EXCERPTED DATA:
__________________________________________________

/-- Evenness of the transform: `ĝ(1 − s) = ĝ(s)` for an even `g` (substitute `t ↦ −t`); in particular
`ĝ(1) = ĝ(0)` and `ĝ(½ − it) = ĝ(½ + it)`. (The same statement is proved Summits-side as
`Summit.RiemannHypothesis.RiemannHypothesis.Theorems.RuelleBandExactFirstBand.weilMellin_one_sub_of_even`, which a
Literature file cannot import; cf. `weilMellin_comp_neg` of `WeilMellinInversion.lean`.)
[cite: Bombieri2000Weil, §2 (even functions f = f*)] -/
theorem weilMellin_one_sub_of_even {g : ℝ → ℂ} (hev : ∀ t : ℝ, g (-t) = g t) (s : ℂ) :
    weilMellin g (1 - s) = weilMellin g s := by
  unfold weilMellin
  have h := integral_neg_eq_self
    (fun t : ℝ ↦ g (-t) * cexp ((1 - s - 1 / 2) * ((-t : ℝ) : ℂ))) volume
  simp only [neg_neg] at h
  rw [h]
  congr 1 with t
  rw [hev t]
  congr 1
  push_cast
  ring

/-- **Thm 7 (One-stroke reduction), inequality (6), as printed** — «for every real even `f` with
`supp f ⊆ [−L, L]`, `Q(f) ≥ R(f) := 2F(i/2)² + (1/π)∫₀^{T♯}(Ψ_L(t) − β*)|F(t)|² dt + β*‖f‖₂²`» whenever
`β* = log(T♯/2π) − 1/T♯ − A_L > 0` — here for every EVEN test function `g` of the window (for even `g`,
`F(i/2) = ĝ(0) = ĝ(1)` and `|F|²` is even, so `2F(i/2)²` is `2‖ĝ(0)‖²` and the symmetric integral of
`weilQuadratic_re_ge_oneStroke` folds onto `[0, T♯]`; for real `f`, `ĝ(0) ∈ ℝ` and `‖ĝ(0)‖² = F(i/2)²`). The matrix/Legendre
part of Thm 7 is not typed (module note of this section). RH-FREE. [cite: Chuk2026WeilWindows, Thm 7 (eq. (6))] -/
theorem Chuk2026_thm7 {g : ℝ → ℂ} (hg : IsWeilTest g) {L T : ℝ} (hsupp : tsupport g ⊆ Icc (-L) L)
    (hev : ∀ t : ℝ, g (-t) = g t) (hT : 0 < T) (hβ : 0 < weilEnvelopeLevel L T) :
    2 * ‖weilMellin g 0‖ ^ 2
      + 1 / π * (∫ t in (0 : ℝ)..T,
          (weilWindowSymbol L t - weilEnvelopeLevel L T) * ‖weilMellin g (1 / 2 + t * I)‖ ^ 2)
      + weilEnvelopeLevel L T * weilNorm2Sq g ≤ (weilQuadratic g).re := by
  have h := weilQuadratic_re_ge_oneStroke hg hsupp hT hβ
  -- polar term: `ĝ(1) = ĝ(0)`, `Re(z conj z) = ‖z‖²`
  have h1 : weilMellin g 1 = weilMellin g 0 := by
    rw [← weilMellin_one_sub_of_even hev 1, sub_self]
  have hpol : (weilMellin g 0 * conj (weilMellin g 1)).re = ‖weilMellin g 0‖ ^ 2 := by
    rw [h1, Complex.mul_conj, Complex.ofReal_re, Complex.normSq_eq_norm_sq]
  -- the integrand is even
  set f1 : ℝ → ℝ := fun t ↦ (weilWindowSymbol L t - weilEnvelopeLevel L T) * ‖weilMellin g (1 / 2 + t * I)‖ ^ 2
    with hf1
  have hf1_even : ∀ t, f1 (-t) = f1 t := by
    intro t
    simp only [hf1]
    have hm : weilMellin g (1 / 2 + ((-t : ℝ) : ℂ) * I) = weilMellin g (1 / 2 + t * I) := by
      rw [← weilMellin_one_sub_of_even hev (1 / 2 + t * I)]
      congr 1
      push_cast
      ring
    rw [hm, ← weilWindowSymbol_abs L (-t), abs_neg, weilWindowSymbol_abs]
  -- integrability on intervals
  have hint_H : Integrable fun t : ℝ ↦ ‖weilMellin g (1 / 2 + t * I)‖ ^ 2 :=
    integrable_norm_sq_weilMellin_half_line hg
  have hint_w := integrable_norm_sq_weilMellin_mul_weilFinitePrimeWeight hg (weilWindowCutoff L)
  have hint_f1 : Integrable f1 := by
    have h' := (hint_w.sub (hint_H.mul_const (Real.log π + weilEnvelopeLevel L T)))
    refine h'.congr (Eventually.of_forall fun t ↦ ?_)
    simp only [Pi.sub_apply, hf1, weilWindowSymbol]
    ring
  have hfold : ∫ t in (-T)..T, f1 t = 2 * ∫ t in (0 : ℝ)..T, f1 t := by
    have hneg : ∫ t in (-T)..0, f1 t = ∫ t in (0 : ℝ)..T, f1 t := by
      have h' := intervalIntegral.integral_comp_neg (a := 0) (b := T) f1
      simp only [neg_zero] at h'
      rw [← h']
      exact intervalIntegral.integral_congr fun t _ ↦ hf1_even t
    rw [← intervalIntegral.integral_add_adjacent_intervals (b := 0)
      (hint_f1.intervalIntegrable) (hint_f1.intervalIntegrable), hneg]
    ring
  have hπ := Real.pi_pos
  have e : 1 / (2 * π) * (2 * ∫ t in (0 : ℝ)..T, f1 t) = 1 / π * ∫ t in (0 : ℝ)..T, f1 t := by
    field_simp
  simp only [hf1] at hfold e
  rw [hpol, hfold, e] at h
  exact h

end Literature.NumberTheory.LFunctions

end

__________________________________________________

DESCRIPTION OF THE TASK: Print the records above exactly as written.

RESPONSE:
/-- Evenness of the transform: `ĝ(1 − s) = ĝ(s)` for an even `g` (substitute `t ↦ −t`); in particular
`ĝ(1) = ĝ(0)` and `ĝ(½ − it) = ĝ(½ + it)`. (The same statement is proved Summits-side as
`Summit.RiemannHypothesis.RiemannHypothesis.Theorems.RuelleBandExactFirstBand.weilMellin_one_sub_of_even`, which a
Literature file cannot import; cf. `weilMellin_comp_neg` of `WeilMellinInversion.lean`.)
[cite: Bombieri2000Weil, §2 (even functions f = f*)] -/
theorem weilMellin_one_sub_of_even {g : ℝ → ℂ} (hev : ∀ t : ℝ, g (-t) = g t) (s : ℂ) :
    weilMellin g (1 - s) = weilMellin g s := by
  unfold weilMellin
  have h := integral_neg_eq_self
    (fun t : ℝ ↦ g (-t) * cexp ((1 - s - 1 / 2) * ((-t : ℝ) : ℂ))) volume
  simp only [neg_neg] at h
  rw [h]
  congr 1 with t
  rw [hev t]
  congr 1
  push_cast
  ring

/-- **Thm 7 (One-stroke reduction), inequality (6), as printed** — «for every real even `f` with
`supp f ⊆ [−L, L]`, `Q(f) ≥ R(f) := 2F(i/2)² + (1/π)∫₀^{T♯}(Ψ_L(t) − β*)|F(t)|² dt + β*‖f‖₂²`» whenever
`β* = log(T♯/2π) − 1/T♯ − A_L > 0` — here for every EVEN test function `g` of the window (for even `g`,
`F(i/2) = ĝ(0) = ĝ(1)` and `|F|²` is even, so `2F(i/2)²` is `2‖ĝ(0)‖²` and the symmetric integral of
`weilQuadratic_re_ge_oneStroke` folds onto `[0, T♯]`; for real `f`, `ĝ(0) ∈ ℝ` and `‖ĝ(0)‖² = F(i/2)²`). The matrix/Legendre
part of Thm 7 is not typed (module note of this section). RH-FREE. [cite: Chuk2026WeilWindows, Thm 7 (eq. (6))] -/
theorem Chuk2026_thm7 {g : ℝ → ℂ} (hg : IsWeilTest g) {L T : ℝ} (hsupp : tsupport g ⊆ Icc (-L) L)
    (hev : ∀ t : ℝ, g (-t) = g t) (hT : 0 < T) (hβ : 0 < weilEnvelopeLevel L T) :
    2 * ‖weilMellin g 0‖ ^ 2
      + 1 / π * (∫ t in (0 : ℝ)..T,
          (weilWindowSymbol L t - weilEnvelopeLevel L T) * ‖weilMellin g (1 / 2 + t * I)‖ ^ 2)
      + weilEnvelopeLevel L T * weilNorm2Sq g ≤ (weilQuadratic g).re := by
  have h := weilQuadratic_re_ge_oneStroke hg hsupp hT hβ
  -- polar term: `ĝ(1) = ĝ(0)`, `Re(z conj z) = ‖z‖²`
  have h1 : weilMellin g 1 = weilMellin g 0 := by
    rw [← weilMellin_one_sub_of_even hev 1, sub_self]
  have hpol : (weilMellin g 0 * conj (weilMellin g 1)).re = ‖weilMellin g 0‖ ^ 2 := by
    rw [h1, Complex.mul_conj, Complex.ofReal_re, Complex.normSq_eq_norm_sq]
  -- the integrand is even
  set f1 : ℝ → ℝ := fun t ↦ (weilWindowSymbol L t - weilEnvelopeLevel L T) * ‖weilMellin g (1 / 2 + t * I)‖ ^ 2
    with hf1
  have hf1_even : ∀ t, f1 (-t) = f1 t := by
    intro t
    simp only [hf1]
    have hm : weilMellin g (1 / 2 + ((-t : ℝ) : ℂ) * I) = weilMellin g (1 / 2 + t * I) := by
      rw [← weilMellin_one_sub_of_even hev (1 / 2 + t * I)]
      congr 1
      push_cast
      ring
    rw [hm, ← weilWindowSymbol_abs L (-t), abs_neg, weilWindowSymbol_abs]
  -- integrability on intervals
  have hint_H : Integrable fun t : ℝ ↦ ‖weilMellin g (1 / 2 + t * I)‖ ^ 2 :=
    integrable_norm_sq_weilMellin_half_line hg
  have hint_w := integrable_norm_sq_weilMellin_mul_weilFinitePrimeWeight hg (weilWindowCutoff L)
  have hint_f1 : Integrable f1 := by
    have h' := (hint_w.sub (hint_H.mul_const (Real.log π + weilEnvelopeLevel L T)))
    refine h'.congr (Eventually.of_forall fun t ↦ ?_)
    simp only [Pi.sub_apply, hf1, weilWindowSymbol]
    ring
  have hfold : ∫ t in (-T)..T, f1 t = 2 * ∫ t in (0 : ℝ)..T, f1 t := by
    have hneg : ∫ t in (-T)..0, f1 t = ∫ t in (0 : ℝ)..T, f1 t := by
      have h' := intervalIntegral.integral_comp_neg (a := 0) (b := T) f1
      simp only [neg_zero] at h'
      rw [← h']
      exact intervalIntegral.integral_congr fun t _ ↦ hf1_even t
    rw [← intervalIntegral.integral_add_adjacent_intervals (b := 0)
      (hint_f1.intervalIntegrable) (hint_f1.intervalIntegrable), hneg]
    ring
  have hπ := Real.pi_pos
  have e : 1 / (2 * π) * (2 * ∫ t in (0 : ℝ)..T, f1 t) = 1 / π * ∫ t in (0 : ℝ)..T, f1 t := by
    field_simp
  simp only [hf1] at hfold e
  rw [hpol, hfold, e] at h
  exact h

end Literature.NumberTheory.LFunctions

end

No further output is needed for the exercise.